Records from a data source

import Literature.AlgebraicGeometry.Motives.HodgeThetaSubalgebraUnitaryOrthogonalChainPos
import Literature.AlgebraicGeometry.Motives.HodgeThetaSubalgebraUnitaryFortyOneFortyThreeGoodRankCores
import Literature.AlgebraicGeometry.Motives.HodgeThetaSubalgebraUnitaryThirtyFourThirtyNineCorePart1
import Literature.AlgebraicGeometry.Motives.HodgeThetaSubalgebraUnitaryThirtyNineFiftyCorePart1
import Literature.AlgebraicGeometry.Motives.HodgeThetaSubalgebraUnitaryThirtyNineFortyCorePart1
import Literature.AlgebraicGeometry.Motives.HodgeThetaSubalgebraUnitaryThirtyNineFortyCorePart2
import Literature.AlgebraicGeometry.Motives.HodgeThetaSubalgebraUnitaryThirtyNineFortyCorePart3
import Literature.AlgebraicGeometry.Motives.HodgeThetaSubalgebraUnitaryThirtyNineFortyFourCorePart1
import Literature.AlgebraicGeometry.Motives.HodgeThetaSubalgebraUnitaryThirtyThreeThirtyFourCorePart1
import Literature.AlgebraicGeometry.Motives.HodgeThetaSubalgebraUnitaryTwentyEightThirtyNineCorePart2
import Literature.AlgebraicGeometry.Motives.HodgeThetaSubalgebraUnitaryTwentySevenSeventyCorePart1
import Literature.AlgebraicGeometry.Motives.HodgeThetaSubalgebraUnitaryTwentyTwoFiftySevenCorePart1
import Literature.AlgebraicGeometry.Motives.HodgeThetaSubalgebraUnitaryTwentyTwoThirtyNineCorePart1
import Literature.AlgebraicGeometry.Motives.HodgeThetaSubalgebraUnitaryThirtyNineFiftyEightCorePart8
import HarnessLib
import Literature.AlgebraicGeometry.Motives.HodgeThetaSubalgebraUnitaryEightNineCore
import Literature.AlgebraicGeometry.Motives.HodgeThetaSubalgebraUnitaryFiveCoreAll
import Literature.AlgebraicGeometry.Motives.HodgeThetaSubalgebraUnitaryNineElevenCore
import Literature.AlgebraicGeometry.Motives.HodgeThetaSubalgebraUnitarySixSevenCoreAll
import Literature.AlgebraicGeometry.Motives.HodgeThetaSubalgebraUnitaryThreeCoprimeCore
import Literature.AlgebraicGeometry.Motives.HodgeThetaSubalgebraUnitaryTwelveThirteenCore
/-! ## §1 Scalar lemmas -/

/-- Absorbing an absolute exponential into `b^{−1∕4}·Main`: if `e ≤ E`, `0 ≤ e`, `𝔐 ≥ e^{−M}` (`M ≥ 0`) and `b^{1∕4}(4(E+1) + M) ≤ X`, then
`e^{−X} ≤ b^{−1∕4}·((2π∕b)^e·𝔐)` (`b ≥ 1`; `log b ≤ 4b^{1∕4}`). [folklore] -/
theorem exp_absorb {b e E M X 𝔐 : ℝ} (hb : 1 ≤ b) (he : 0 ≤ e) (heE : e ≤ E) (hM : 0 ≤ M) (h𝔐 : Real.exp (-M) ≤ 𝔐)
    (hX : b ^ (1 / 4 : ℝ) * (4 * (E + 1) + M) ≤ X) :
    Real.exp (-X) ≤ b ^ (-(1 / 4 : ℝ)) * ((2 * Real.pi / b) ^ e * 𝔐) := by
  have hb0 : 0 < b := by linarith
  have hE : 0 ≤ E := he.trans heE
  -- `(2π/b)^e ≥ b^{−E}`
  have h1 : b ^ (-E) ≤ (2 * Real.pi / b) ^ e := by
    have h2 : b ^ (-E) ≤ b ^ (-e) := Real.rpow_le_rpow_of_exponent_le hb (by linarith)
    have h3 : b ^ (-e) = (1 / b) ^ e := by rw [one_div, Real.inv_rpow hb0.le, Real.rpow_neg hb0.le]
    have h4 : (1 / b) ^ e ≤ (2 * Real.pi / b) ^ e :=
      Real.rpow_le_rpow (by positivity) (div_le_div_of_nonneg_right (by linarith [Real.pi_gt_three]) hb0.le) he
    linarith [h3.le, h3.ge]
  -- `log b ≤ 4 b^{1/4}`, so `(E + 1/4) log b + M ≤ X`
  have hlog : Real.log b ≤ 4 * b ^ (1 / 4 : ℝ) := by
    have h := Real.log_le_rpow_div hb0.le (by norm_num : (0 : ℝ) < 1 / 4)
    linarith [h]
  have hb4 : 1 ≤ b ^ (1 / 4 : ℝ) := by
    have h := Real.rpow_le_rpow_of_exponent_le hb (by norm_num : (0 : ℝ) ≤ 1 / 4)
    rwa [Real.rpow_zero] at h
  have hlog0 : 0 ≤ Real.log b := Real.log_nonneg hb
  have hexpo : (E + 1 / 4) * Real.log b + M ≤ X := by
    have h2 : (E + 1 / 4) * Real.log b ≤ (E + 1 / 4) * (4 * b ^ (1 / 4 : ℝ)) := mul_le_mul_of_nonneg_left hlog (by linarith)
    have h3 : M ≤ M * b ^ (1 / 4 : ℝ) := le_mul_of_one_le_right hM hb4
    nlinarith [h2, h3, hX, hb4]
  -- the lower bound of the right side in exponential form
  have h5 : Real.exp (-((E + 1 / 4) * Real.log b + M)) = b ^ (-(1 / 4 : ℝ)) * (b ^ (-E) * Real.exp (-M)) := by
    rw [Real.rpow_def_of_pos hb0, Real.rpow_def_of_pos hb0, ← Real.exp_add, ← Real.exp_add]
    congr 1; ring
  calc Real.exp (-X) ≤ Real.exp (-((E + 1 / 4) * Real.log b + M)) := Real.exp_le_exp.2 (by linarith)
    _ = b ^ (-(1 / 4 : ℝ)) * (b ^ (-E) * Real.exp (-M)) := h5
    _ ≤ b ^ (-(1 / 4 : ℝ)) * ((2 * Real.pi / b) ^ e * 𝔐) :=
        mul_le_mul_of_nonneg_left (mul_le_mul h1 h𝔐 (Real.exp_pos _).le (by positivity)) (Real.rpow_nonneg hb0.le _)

■ Exercise goal ■
Restate the data above word for word.

■ Solution for this task ■
import Literature.AlgebraicGeometry.Motives.HodgeThetaSubalgebraUnitaryOrthogonalChainPos
import Literature.AlgebraicGeometry.Motives.HodgeThetaSubalgebraUnitaryFortyOneFortyThreeGoodRankCores
import Literature.AlgebraicGeometry.Motives.HodgeThetaSubalgebraUnitaryThirtyFourThirtyNineCorePart1
import Literature.AlgebraicGeometry.Motives.HodgeThetaSubalgebraUnitaryThirtyNineFiftyCorePart1
import Literature.AlgebraicGeometry.Motives.HodgeThetaSubalgebraUnitaryThirtyNineFortyCorePart1
import Literature.AlgebraicGeometry.Motives.HodgeThetaSubalgebraUnitaryThirtyNineFortyCorePart2
import Literature.AlgebraicGeometry.Motives.HodgeThetaSubalgebraUnitaryThirtyNineFortyCorePart3
import Literature.AlgebraicGeometry.Motives.HodgeThetaSubalgebraUnitaryThirtyNineFortyFourCorePart1
import Literature.AlgebraicGeometry.Motives.HodgeThetaSubalgebraUnitaryThirtyThreeThirtyFourCorePart1
import Literature.AlgebraicGeometry.Motives.HodgeThetaSubalgebraUnitaryTwentyEightThirtyNineCorePart2
import Literature.AlgebraicGeometry.Motives.HodgeThetaSubalgebraUnitaryTwentySevenSeventyCorePart1
import Literature.AlgebraicGeometry.Motives.HodgeThetaSubalgebraUnitaryTwentyTwoFiftySevenCorePart1
import Literature.AlgebraicGeometry.Motives.HodgeThetaSubalgebraUnitaryTwentyTwoThirtyNineCorePart1
import Literature.AlgebraicGeometry.Motives.HodgeThetaSubalgebraUnitaryThirtyNineFiftyEightCorePart8
import HarnessLib
import Literature.AlgebraicGeometry.Motives.HodgeThetaSubalgebraUnitaryEightNineCore
import Literature.AlgebraicGeometry.Motives.HodgeThetaSubalgebraUnitaryFiveCoreAll
import Literature.AlgebraicGeometry.Motives.HodgeThetaSubalgebraUnitaryNineElevenCore
import Literature.AlgebraicGeometry.Motives.HodgeThetaSubalgebraUnitarySixSevenCoreAll
import Literature.AlgebraicGeometry.Motives.HodgeThetaSubalgebraUnitaryThreeCoprimeCore
import Literature.AlgebraicGeometry.Motives.HodgeThetaSubalgebraUnitaryTwelveThirteenCore
/-! ## §1 Scalar lemmas -/

/-- Absorbing an absolute exponential into `b^{−1∕4}·Main`: if `e ≤ E`, `0 ≤ e`, `𝔐 ≥ e^{−M}` (`M ≥ 0`) and `b^{1∕4}(4(E+1) + M) ≤ X`, then
`e^{−X} ≤ b^{−1∕4}·((2π∕b)^e·𝔐)` (`b ≥ 1`; `log b ≤ 4b^{1∕4}`). [folklore] -/
theorem exp_absorb {b e E M X 𝔐 : ℝ} (hb : 1 ≤ b) (he : 0 ≤ e) (heE : e ≤ E) (hM : 0 ≤ M) (h𝔐 : Real.exp (-M) ≤ 𝔐)
    (hX : b ^ (1 / 4 : ℝ) * (4 * (E + 1) + M) ≤ X) :
    Real.exp (-X) ≤ b ^ (-(1 / 4 : ℝ)) * ((2 * Real.pi / b) ^ e * 𝔐) := by
  have hb0 : 0 < b := by linarith
  have hE : 0 ≤ E := he.trans heE
  -- `(2π/b)^e ≥ b^{−E}`
  have h1 : b ^ (-E) ≤ (2 * Real.pi / b) ^ e := by
    have h2 : b ^ (-E) ≤ b ^ (-e) := Real.rpow_le_rpow_of_exponent_le hb (by linarith)
    have h3 : b ^ (-e) = (1 / b) ^ e := by rw [one_div, Real.inv_rpow hb0.le, Real.rpow_neg hb0.le]
    have h4 : (1 / b) ^ e ≤ (2 * Real.pi / b) ^ e :=
      Real.rpow_le_rpow (by positivity) (div_le_div_of_nonneg_right (by linarith [Real.pi_gt_three]) hb0.le) he
    linarith [h3.le, h3.ge]
  -- `log b ≤ 4 b^{1/4}`, so `(E + 1/4) log b + M ≤ X`
  have hlog : Real.log b ≤ 4 * b ^ (1 / 4 : ℝ) := by
    have h := Real.log_le_rpow_div hb0.le (by norm_num : (0 : ℝ) < 1 / 4)
    linarith [h]
  have hb4 : 1 ≤ b ^ (1 / 4 : ℝ) := by
    have h := Real.rpow_le_rpow_of_exponent_le hb (by norm_num : (0 : ℝ) ≤ 1 / 4)
    rwa [Real.rpow_zero] at h
  have hlog0 : 0 ≤ Real.log b := Real.log_nonneg hb
  have hexpo : (E + 1 / 4) * Real.log b + M ≤ X := by
    have h2 : (E + 1 / 4) * Real.log b ≤ (E + 1 / 4) * (4 * b ^ (1 / 4 : ℝ)) := mul_le_mul_of_nonneg_left hlog (by linarith)
    have h3 : M ≤ M * b ^ (1 / 4 : ℝ) := le_mul_of_one_le_right hM hb4
    nlinarith [h2, h3, hX, hb4]
  -- the lower bound of the right side in exponential form
  have h5 : Real.exp (-((E + 1 / 4) * Real.log b + M)) = b ^ (-(1 / 4 : ℝ)) * (b ^ (-E) * Real.exp (-M)) := by
    rw [Real.rpow_def_of_pos hb0, Real.rpow_def_of_pos hb0, ← Real.exp_add, ← Real.exp_add]
    congr 1; ring
  calc Real.exp (-X) ≤ Real.exp (-((E + 1 / 4) * Real.log b + M)) := Real.exp_le_exp.2 (by linarith)
    _ = b ^ (-(1 / 4 : ℝ)) * (b ^ (-E) * Real.exp (-M)) := h5
    _ ≤ b ^ (-(1 / 4 : ℝ)) * ((2 * Real.pi / b) ^ e * 𝔐) :=
        mul_le_mul_of_nonneg_left (mul_le_mul h1 h𝔐 (Real.exp_pos _).le (by positivity)) (Real.rpow_nonneg hb0.le _)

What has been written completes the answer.